だからって力のある人間が犯罪していいわけじゃない。
「だいたい、その筋肉があるなら、ボディービルで活躍すればいいだろ」
「なに?」
ハガネの表情が一気に険しくなる。
まるで破裂寸前の風船のように、張り詰める。
「よく知りもせず軽々しく口にするんじゃねえ! オレはな、もとはボディービルの選手だった。
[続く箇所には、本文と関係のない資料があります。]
import Summits.CriticalPhenomena.PercolationContinuityZ3.Theorems.PercNearOneGluingNoHeavyPcintKernZ6B4Defs
import HarnessLib

/-!
# PCINT lane, kernel check 1/4 of the B3r window certificate `d = 6`, memory 4 (3-step windows, 1728 codes): codes `0 ≤ c < 432`

Cell `prim-pcint`, seat `prim-pcint-2` (gen 2).  Collatz–Wielandt rows `10^5 · row ≤ 99999 · DEN · v` for the window codes in
`[0, 432)`, by `decide +kernel` in chunks of `54` codes (natural-number arithmetic only; `maxHeartbeats 0`).
Does NOT build on p205010.
-/

namespace Summit.CriticalPhenomena.PercolationContinuityZ3.Theorems.Pcint.Z6B4

set_option maxHeartbeats 0 in
/-- Rows `0 ≤ c < 54` of the certificate hold. [folklore] -/
theorem chk_0_54 : WinK.allRange (WinK.rowOKB 6 2 923 10043 9958 99999 tbl 90539) 0 54 = true := by decide +kernel

set_option maxHeartbeats 0 in
/-- Rows `54 ≤ c < 108` of the certificate hold. [folklore] -/
theorem chk_54_108 : WinK.allRange (WinK.rowOKB 6 2 923 10043 9958 99999 tbl 90539) 54 108 = true := by decide +kernel

set_option maxHeartbeats 0 in
/-- Rows `108 ≤ c < 162` of the certificate hold. [folklore] -/
theorem chk_108_162 : WinK.allRange (WinK.rowOKB 6 2 923 10043 9958 99999 tbl 90539) 108 162 = true := by decide +kernel

set_option maxHeartbeats 0 in
/-- Rows `162 ≤ c < 216` of the certificate hold. [folklore] -/
theorem chk_162_216 : WinK.allRange (WinK.rowOKB 6 2 923 10043 9958 99999 tbl 90539) 162 216 = true := by decide +kernel

set_option maxHeartbeats 0 in
/-- Rows `216 ≤ c < 270` of the certificate hold. [folklore] -/
theorem chk_216_270 : WinK.allRange (WinK.rowOKB 6 2 923 10043 9958 99999 tbl 90539) 216 270 = true := by decide +kernel

set_option maxHeartbeats 0 in
/-- Rows `270 ≤ c < 324` of the certificate hold. [folklore] -/
theorem chk_270_324 : WinK.allRange (WinK.rowOKB 6 2 923 10043 9958 99999 tbl 90539) 270 324 = true := by decide +kernel

set_option maxHeartbeats 0 in
/-- Rows `324 ≤ c < 378` of the certificate hold. [folklore] -/
theorem chk_324_378 : WinK.allRange (WinK.rowOKB 6 2 923 10043 9958 99999 tbl 90539) 324 378 = true := by decide +kernel

set_option maxHeartbeats 0 in
/-- Rows `378 ≤ c < 432` of the certificate hold. [folklore] -/
theorem chk_378_432 : WinK.allRange (WinK.rowOKB 6 2 923 10043 9958 99999 tbl 90539) 378 432 = true := by decide +kernel

/-- Rows `0 ≤ c < 432` of the certificate hold. [folklore] -/
theorem chkFile_1 : WinK.allRange (WinK.rowOKB 6 2 923 10043 9958 99999 tbl 90539) 0 432 = true :=
  chk_split (chk_split (chk_split (chk_split (chk_split (chk_split (chk_split chk_0_54 chk_54_108) chk_108_162) chk_162_216) chk_216_270) chk_270_324) chk_324_378) chk_378_432

end Summit.CriticalPhenomena.PercolationContinuityZ3.Theorems.Pcint.Z6B4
だが、オレの筋肉を恨んだ奴らが、ドリンクに薬物を混ぜたんだ!」
「なっ」
「おかげでドーピングしたと追放よ! オレが、ドーピングなどするかッ!! 鍛えに鍛えて出来たのがこの体だ!!」
巨体が地団太を踏むと、地面がきしみ、周囲の木々が一斉に揺れ出す。
「この世が公正でないならば、オレも好きにやらせてもらうだけだ!!」
「くそっ……!!」
身勝手な理屈とともに、体を硬化したハガネが突進してくる。
この勢い、止めれるのか。
リボルバーウェイブはあと4発……いや3発しか撃てない。
「リボルバーウェイブを使えるのは一日に5発までだ。最後の一発を使えば、すべての心臓の機能が一時的に停止してしまう。そうなれば、後はわかるね?」
ASSに入った初日に、バケツ長官がそう言っていた。
ムダ弾は打てない。
「おぉら!!」
もはや巨岩の落石のようなショルダータックルをぎりぎりでかわす。
だが相手は人間。すぐに体勢を立て直して突進し直してくる。
こんなもの、闘牛だ。
そして俺は闘牛士なんかじゃない。いつまでもかわし続けられるわけがない。
一人じゃまともに攻撃に転じることも――
いや待てよ。
セルはどこだ?
「セルっ! 加勢してくれ!」
「それどころじゃない!! 自分でなんとかしなさい!!」
恥も外聞もなく叫んだが、切迫した声が返ってきた。
次の瞬間、窓ガラスが割れ、黒い影と遅れてセルが飛び出してきた。
その窓ガラスの破片が空中でサラサラと粉になって消えていく。
着地したセルの前に、こうもり傘でふわりと舞い降りて来た黒い影。
ゴスロリのミニスカートのドレスに、ヴェネツィアのカーニバルのように目元を覆う仮面。
ぞっとするような冷たい目線のその美女は、どこか映画の吸血鬼のようですらあった。